You can now taste their local wine in a tasting room along Marshall Way that feels like you’re in the middle of the vineyards. The long bar rests on wine barrels on a wooden plank floor. A pewter ceiling reflects light onto sofas and high tables, perfect for chatting wine with friends.
You can choose the five-sample tasting for $12 or choose a full glass of your favorite. For an additional fee, you can even take home your glass as a souvenir. A wonderful $15 cheese platter with artisan cheese, meat, olives and nuts helps keep your palate fresh.
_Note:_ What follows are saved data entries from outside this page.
import Summits.QuantumAdvantage.QuantumAdvantage.Theorems.CubicForrelationNearExactIsExactTwelveWeight768L1
import Summits.QuantumAdvantage.QuantumAdvantage.Theorems.CubicForrelationNearExactIsExactTwelveLevelFiveGe5964
import Summits.QuantumAdvantage.QuantumAdvantage.Theorems.CubicForrelationNearExactIsExactEightSymplectic
import Summits.QuantumAdvantage.QuantumAdvantage.Theorems.CubicForrelationNearExactIsExactEightTypeEEnd

/-!
# Crux `CubicForrelation.NearExactIsExact` (stmt-QuantumAdvantage-14043) — a weight-`768` cubic support on 12 bits: the rank-4 witness with an
  AFFINE TWIST (the form needed by the type-O base pattern `(−1)^{d₁}(1 − 4·1_E)`)

Certificate seat `b2b-cforr-cert` (gen 15).  HONEST FRAMING: a coding-theory lemma (standard axioms) for the TYPE-O branch below `59/64` at
`n = 12`; NOT summit progress.

`to15_weight768_pf_twist`: for a cubic `c` of weight `768`, a transversal `w` of the hyperplane `A ⊇ {c = 1}` (`to15_weight768_hyperplane`)
and ANY affine `d`, there is a 4-flat of `A` on which the sign `(−1)^{d ⊕ c ⊕ c(·⊕w)}` has sum `≢ 0 (mod 8)`.  The twist by the character `(−1)^d = ±(−1)^{c₁·x}` only SHIFTS the
transform of `(−1)^{r'}·1_A` by `c₁`, so its `L¹` mass is unchanged (`≥ 9216 > 8192`), and `fl1_flat_l1` again forbids (H3)+(H4).

References: Kasami–Tokura (1970); MacWilliams–Sloane (1977) Ch. 15 §2; O'Donnell (2014) §3.3.  Everything below is proved from Mathlib and
the tree; axioms are the standard three.
-/

set_option linter.dupNamespace false -- D-0017: single-problem summit ⇒ `QuantumAdvantage.QuantumAdvantage` by design

noncomputable section

namespace Summit.QuantumAdvantage.QuantumAdvantage.Theorems.CubicForrelation.NearExactIsExact

open Finset
open Literature.Computability.QuantumComplexity
open Literature.Computability.QuantumComplexity.BuzetChailloux (bxor zeroVec bxor_bxor_cancel_left bxor_zeroVec zeroVec_bxor bxor_comm
  bxor_self twist_zeroVec_right twist_bxor_right)
open Literature.Computability.QuantumComplexity.Simon (twist_eq_one_or)
open Literature.Computability.QuantumComplexity.DerivativeWalsh (W twist_bxor_left)

/-! ### (H4) fails on the hyperplane, twisted version -/

/-- **The rank-4 witness, twisted by an affine sign.**  For a cubic `c` on 12 bits with `768` ones and any affine `d`: a hyperplane
`{(−1)^{x·z} = t} ⊇ {c = 1}`, a transversal `w`, and a 4-flat of the hyperplane on which `(−1)^{d ⊕ c ⊕ c(·⊕w)}` has sum `≢ 0 (mod 8)`.
[this work] -/
theorem to15_weight768_pf_twist (c : (Fin (6 + 6) → Bool) → Bool) (hc : IsDegLeFun 3 c)
    (h768 : #(univ.filter fun x => c x = true) = 768) (d : (Fin (6 + 6) → Bool) → Bool) (hd : IsDegLeFun 1 d) :
    ∃ (z w : Fin (6 + 6) → Bool) (t : ℝ), z ≠ zeroVec ∧ (t = 1 ∨ t = -1) ∧ (∀ x, c x = true → twist x z = t) ∧ twist w z = -1 ∧
      ∃ (x₀ : Fin (6 + 6) → Bool) (a₀ a₁ a₂ a₃ : Fin (6 + 6) → Bool), twist x₀ z = t ∧
        twist z a₀ = 1 ∧ twist z a₁ = 1 ∧ twist z a₂ = 1 ∧ twist z a₃ = 1 ∧
        ¬ (8 : ℤ) ∣ ∑ ε : Fin 4 → Bool, sZ (d (fun j => x₀ j ^^ decide (Odd #(univ.filter fun i =>
            ε i && (![a₀, a₁, a₂, a₃] : Fin 4 → Fin (6 + 6) → Bool) i j))) ^^
          ((c (fun j => x₀ j ^^ decide (Odd #(univ.filter fun i =>
            ε i && (![a₀, a₁, a₂, a₃] : Fin 4 → Fin (6 + 6) → Bool) i j)))) ^^
          (c (bxor (fun j => x₀ j ^^ decide (Odd #(univ.filter fun i =>
            ε i && (![a₀, a₁, a₂, a₃] : Fin 4 → Fin (6 + 6) → Bool) i j))) w)))) := by
  classical
  obtain ⟨z, t, hz0, ht, hE⟩ := to15_weight768_in_hyperplane c hc h768
  obtain ⟨w, hw⟩ := es_exists_twist_neg hz0
  rw [twist_comm] at hw
  set S := univ.filter (fun x : Fin (6 + 6) → Bool => c x = true) with hSdef
  have hmemS : ∀ x, x ∈ S ↔ c x = true := fun x => by simp [hSdef]
  set F : (Fin (6 + 6) → Bool) → ℝ := fun y => ∑ x ∈ S, twist x y with hFdef
  have hL1 : (6144 : ℝ) ≤ ∑ y, |F y| := to15_weight768_l1 c hc h768
  -- the hyperplane `A = x₀ ⊕ V₀`
  set A := univ.filter (fun x : Fin (6 + 6) → Bool => twist x z = t) with hAdef
  have hmemA : ∀ x, x ∈ A ↔ twist x z = t := fun x => by simp [hAdef]
  have hmemA' : ∀ x, x ∈ A ↔ twist z x = t := fun x => by rw [hmemA, twist_comm]
  set V₀ := univ.filter (fun a : Fin (6 + 6) → Bool => twist z a = 1) with hV₀def
  have hVmem : ∀ a, a ∈ V₀ ↔ twist z a = 1 := fun a => by rw [hV₀def, mem_filter]; simp
  have hV0 : zeroVec ∈ V₀ := (hVmem _).2 (twist_zeroVec_right z)
  have hVadd : ∀ x ∈ V₀, ∀ y ∈ V₀, bxor x y ∈ V₀ := by
    intro x hx y hy; rw [hVmem] at hx hy ⊢; rw [twist_bxor_right, hx, hy, mul_one]
  have hAcard : #A = 2048 := by
    have e : A = univ.filter (fun x : Fin (6 + 6) → Bool => twist z x = t) := by ext x; rw [hmemA', mem_filter]; simp
    rw [e]; exact tw59_card_half z hz0 t ht
  obtain ⟨x₀, hx₀⟩ : A.Nonempty := card_pos.1 (by rw [hAcard]; norm_num)
  have hS_A : A = V₀.image (bxor x₀) := tw59_eq_image A V₀ z t hmemA' hVmem x₀ hx₀
  have hPV : ∀ x, x ∈ A → ∀ a ∈ V₀, bxor x a ∈ A := fun x hx a ha => fl1_coset_vadd hVadd hS_A hx ha
  -- `E ⊆ A`, and `x ⊕ w ∉ A` for `x ∈ A`
  have hEA : ∀ x, c x = true → x ∈ A := fun x hx => (hmemA x).2 (hE x hx)
  have hout : ∀ x, x ∈ A → c (bxor x w) = false := by
    intro x hx
    by_contra h
    rw [Bool.not_eq_false] at h
    have h1 := hE _ h
    rw [twist_bxor_left, (hmemA x).1 hx, hw] at h1
    rcases ht with rfl | rfl <;> norm_num at h1
  -- the derivative `r'` and its agreement with `c` on `A`
  set r' : (Fin (6 + 6) → Bool) → Bool := fun x => c x ^^ c (bxor x w) with hr'def
  have hr' : IsDegLeFun 2 r' := stub_derivDegree (6 + 6) 2 c w hc
  have hr'A : ∀ x, x ∈ A → r' x = c x := fun x hx => by simp only [r', hout x hx, Bool.xor_false]
  set r'' : (Fin (6 + 6) → Bool) → Bool := fun x => d x ^^ r' x with hr''def
  have hr'' : IsDegLeFun 2 r'' := bb_isDegLeFun_bxor (hd.mono (by norm_num)) hr'
  -- (H3) for `(−1)^{d ⊕ r'}`: Ax for degree 2 on 3-flats
  have H3 : ∀ x ∈ A, ∀ a b e : Fin (6 + 6) → Bool, a ∈ V₀ → b ∈ V₀ → e ∈ V₀ →
      (4 : ℤ) ∣ ∑ ε : Fin 3 → Bool, sZ (r'' (fun j => x j ^^ decide (Odd #(univ.filter fun i =>
        ε i && (![a, b, e] : Fin 3 → Fin (6 + 6) → Bool) i j)))) := by
    intro x _ a b e _ _ _
    have h := tw15_quad_flat_sum r'' hr'' x ![a, b, e]
    rw [show (2 : ℤ) ^ ((3 + 1) / 2) = 4 by norm_num] at h
    exact h
  refine ⟨z, w, t, hz0, ht, hE, hw, ?_⟩
  by_contra hnone
  push Not at hnone
  -- (H4) for `(−1)^{d ⊕ r'}` on `A`
  have H4 : ∀ x ∈ A, ∀ a₀ a₁ a₂ a₃ : Fin (6 + 6) → Bool, a₀ ∈ V₀ → a₁ ∈ V₀ → a₂ ∈ V₀ → a₃ ∈ V₀ →
      (8 : ℤ) ∣ ∑ ε : Fin 4 → Bool, sZ (r'' (fun j => x j ^^ decide (Odd #(univ.filter fun i =>
        ε i && (![a₀, a₁, a₂, a₃] : Fin 4 → Fin (6 + 6) → Bool) i j)))) := by
    intro x hx a₀ a₁ a₂ a₃ ha₀ ha₁ ha₂ ha₃
    exact hnone x a₀ a₁ a₂ a₃ ((hmemA x).1 hx) ((hVmem _).1 ha₀) ((hVmem _).1 ha₁) ((hVmem _).1 ha₂) ((hVmem _).1 ha₃)
  -- the engine bound `Σ_y |Â''(y)| ≤ 8192` for the twisted function
  have hpm : ∀ x ∈ A, sZ (r'' x) = 1 ∨ sZ (r'' x) = -1 := fun x _ => tp_sZ_cases _
  have hE2 := fl1_flat_l1 V₀ A x₀ hV0 hVadd hS_A (fun x => sZ (r'' x)) hpm H3 H4
  set Af'' : (Fin (6 + 6) → Bool) → ℝ := fun x => if x ∈ A then ((sZ (r'' x) : ℤ) : ℝ) else 0 with hAf''
  have hl1'' : ∑ y, |W Af'' y| ≤ 8192 := by
    by_contra hgt
    push Not at hgt
    have hsq : (8192 : ℝ) ^ 2 < (∑ y, |W Af'' y|) ^ 2 := pow_lt_pow_left₀ hgt (by norm_num) two_ne_zero
    norm_num at hE2 hsq
    linarith
  -- untwisting: `Â''(y) = ±Â(y ⊕ c₁)`, same `L¹` mass
  set Af : (Fin (6 + 6) → Bool) → ℝ := fun x => if x ∈ A then ((sZ (r' x) : ℤ) : ℝ) else 0 with hAf
  obtain ⟨c₁, b₁, hcb⟩ := stub_affineForm (6 + 6) d hd
  have hAf''val : ∀ x, Af'' x = signOf b₁ * twist c₁ x * Af x := by
    intro x
    simp only [Af'', Af, r'']
    split_ifs
    · rw [tee_sZ_xor]; push_cast; rw [tp_sZ_cast (d x), hcb x]
    · ring
  have hWshift : ∀ y, W Af'' y = signOf b₁ * W Af (bxor c₁ y) := by
    intro y
    unfold W
    rw [mul_sum]
    refine sum_congr rfl fun x _ => ?_
    rw [hAf''val x, twist_bxor_right, twist_comm x c₁]; ring
  have hl1 : ∑ y, |W Af y| ≤ 8192 := by
    have e1 : ∑ y, |W Af'' y| = ∑ y, |W Af (bxor c₁ y)| := by
      refine sum_congr rfl fun y _ => ?_
      rw [hWshift y, abs_mul]
      have : |signOf b₁| = 1 := by cases b₁ <;> simp [signOf]
      rw [this, one_mul]
    have e2 : ∑ y, |W Af (bxor c₁ y)| = ∑ y, |W Af y| :=
      Fintype.sum_equiv (Equiv.mk (bxor c₁) (bxor c₁) (fun y => bxor_bxor_cancel_left c₁ y) (fun y => bxor_bxor_cancel_left c₁ y)) _ _
        (fun y => rfl)
    rw [← e2, ← e1]; exact hl1''
  -- `Â(y) = Σ_A (−1)^{x·y} − 2F(y)`
  have hAfval : ∀ x, Af x = (if x ∈ A then (1 : ℝ) else 0) - 2 * (if x ∈ S then (1 : ℝ) else 0) := by
    intro x
    simp only [Af]
    by_cases hx : x ∈ A
    · rw [if_pos hx, if_pos hx, hr'A x hx, tp_sZ_cast]
      by_cases hcx : c x = true
      · rw [if_pos ((hmemS x).2 hcx)]; unfold signOf; rw [if_pos hcx]; norm_num
      · rw [if_neg (fun h => hcx ((hmemS x).1 h))]; unfold signOf; rw [if_neg hcx]; norm_num
    · rw [if_neg hx, if_neg hx]
      have hxS : x ∉ S := fun h => hx (hEA x ((hmemS x).1 h))
      rw [if_neg hxS]; norm_num
  have hWAf : ∀ y, W Af y = ∑ x ∈ A, twist x y - 2 * F y := by
    intro y
    unfold W
    have e : ∀ x, Af x * twist x y = (if x ∈ A then twist x y else 0) - 2 * (if x ∈ S then twist x y else 0) := by
      intro x; rw [hAfval x]; split_ifs <;> ring
    rw [sum_congr rfl fun x _ => e x, sum_sub_distrib, ← mul_sum, ← sum_filter, ← sum_filter,
      filter_mem_eq_inter, univ_inter, filter_mem_eq_inter, univ_inter]
  -- character sums over the hyperplane vanish off `{0, z}`
  have hcharA : ∀ y, y ≠ zeroVec → y ≠ z → ∑ x ∈ A, twist x y = 0 := by
    intro y hy0 hyz
    have e1 : ∀ x, (if x ∈ A then twist x y else 0) = (twist x y + t * twist x (bxor z y)) / 2 := by
      intro x
      rw [twist_bxor_right]
      by_cases hx : x ∈ A
      · rw [if_pos hx, (hmemA x).1 hx]; rcases ht with rfl | rfl <;> ring
      · rw [if_neg hx]
        have htx : twist x z = -t := by
          rcases twist_eq_one_or x z with h | h <;> rcases ht with rfl | rfl
          · exact absurd h (fun h' => hx ((hmemA x).2 h'))
          · rw [h]; norm_num
          · exact h
          · exact absurd h (fun h' => hx ((hmemA x).2 h'))
        rw [htx]; rcases ht with rfl | rfl <;> ring
    have hsum : ∑ x ∈ A, twist x y = ∑ x, (if x ∈ A then twist x y else 0) := by
      rw [← sum_filter, filter_mem_eq_inter, univ_inter]
    have hzy : bxor z y ≠ (fun _ => false) := by
      intro h
      apply hyz
      have := bxor_bxor_cancel_left z y
      rw [h] at this
      rw [← this]; exact bxor_zeroVec z
    rw [hsum, sum_congr rfl fun x _ => e1 x, ← sum_div, sum_add_distrib, ← mul_sum, tz_sum_twist_left y,
      tz_sum_twist_left (bxor z y), if_neg (show ¬ (y = fun _ => false) from hy0), if_neg hzy]
    ring
  -- `|F| ≤ 768` pointwise
  have hFle : ∀ y, |F y| ≤ 768 := by
    intro y
    have h1 : |F y| ≤ ∑ x ∈ S, |twist x y| := abs_sum_le_sum_abs _ _
    have h2 : ∑ x ∈ S, |twist x y| = 768 := by
      rw [sum_congr rfl fun x _ => by
        show |twist x y| = (1 : ℝ)
        rcases twist_eq_one_or x y with h | h <;> rw [h] <;> norm_num, sum_const, nsmul_eq_mul, h768]
      norm_num
    linarith
  -- off `{0, z}` the transform is `−2F`
  have hrest : ∀ y, y ≠ zeroVec → y ≠ z → |W Af y| = 2 * |F y| := by
    intro y hy0 hyz
    rw [hWAf y, hcharA y hy0 hyz, zero_sub, abs_neg, abs_mul]
    norm_num
  -- split both `L¹` sums at `{0, z}`
  have hz0' : (zeroVec : Fin (6 + 6) → Bool) ≠ z := fun h => hz0 h.symm
  set T := univ.filter (fun y : Fin (6 + 6) → Bool => y ≠ zeroVec ∧ y ≠ z) with hTdef
  have hTc : univ.filter (fun y : Fin (6 + 6) → Bool => ¬ (y ≠ zeroVec ∧ y ≠ z)) = {zeroVec, z} := by
    ext y
    simp only [mem_filter, mem_univ, true_and, not_and_or, not_not, mem_insert, mem_singleton]
  have hWsplit : ∑ y ∈ T, |W Af y| ≤ ∑ y, |W Af y| :=
    sum_le_sum_of_subset_of_nonneg (subset_univ T) fun y _ _ => abs_nonneg _
  have hWT : ∑ y ∈ T, |W Af y| = 2 * ∑ y ∈ T, |F y| := by
    rw [mul_sum]
    exact sum_congr rfl fun y hy => hrest y (mem_filter.1 hy).2.1 (mem_filter.1 hy).2.2
  have hFsplit : ∑ y, |F y| = ∑ y ∈ T, |F y| + (|F zeroVec| + |F z|) := by
    rw [← sum_filter_add_sum_filter_not univ (fun y : Fin (6 + 6) → Bool => y ≠ zeroVec ∧ y ≠ z), hTc, sum_pair hz0']
  have hF0 := hFle zeroVec
  have hFz := hFle z
  have : (9216 : ℝ) ≤ ∑ y, |W Af y| := by linarith
  linarith

end Summit.QuantumAdvantage.QuantumAdvantage.Theorems.CubicForrelation.NearExactIsExact

end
Carlson Creek also hosts wine tasting classes and wine pairing events. You can join the Wine Society and receive 12 bottles of a blend of red, white and rosé wines or your choice of varietals. You can also enjoy free tastings and a discount on other purchases.
Pro tip: The space is a converted art gallery and you can always find beautiful artwork for sale on the walls.
5. LDV Vineyard
When LDV owners Curt Dunham and Peggy Fiandaca decided to start a winery, they found the perfect conditions in the southeast corner of Arizona near the Chiricahua Mountains. Their desired conditions included a mountainous environment, crystal clear water, good drainage, volcanic soil, and land that had never experienced commercial agriculture. This transformed them from ardent wine collectors into enthusiastic winemakers.
The LDV Tasting Room is just a few feet from the South Bridge on Scottsdale’s waterfront. The large patio is surrounded by a fence made of whole barrels and barrel staves – perfect for a chilly day or warm evening. Three different wine flights are offered for $15 each and they include three varietals, which change periodically. A full glass or bottle is also available for sale.
LDV offers the Sky Islander Wine Club which offers three tiers of benefits along with special events listed on their website. Check out their short blog posts, including a short video, with monthly wine tips, including what wine to pair with Girl Scout cookies and how to prepare for a party.
6. Salvatore Vineyards
Named after the grandfather of their winemaker Jason Domanico, Salvatore Vineyards focuses on meticulously crafted wines in small batches. The Domanico family originated from Sicily and Calabria, Italy. The logo on the wine bottles combines elements of the crests of these two areas. Passion Cellars, the winery, was created to capitalize on the expansion of winemaking in Arizona. The vineyard focuses on fruity white wines and complex red wines. They are setting aside their best grapes to age longer for a reserve run under the Salvatore label.
You can find the Tasting Room across from the Bronze Horse Fountain near the Scottsdale waterfront. A long bar allows you to contemplate the rows of wine bottles while chatting with your server. There are also a handful of small tables under the beautiful, colorful art that adorns the walls. Various flavors of oil and vinegar are also on sale.
A visit to Scottsdale is the perfect time to sample Arizona’s growing wine scene. The Old Town Tasting Rooms provide a wonderful experience where you can begin your learning about the wonderful varietals of Arizona. You’ll probably be tempted to join one of the wine clubs to bring these flavors to friends back home.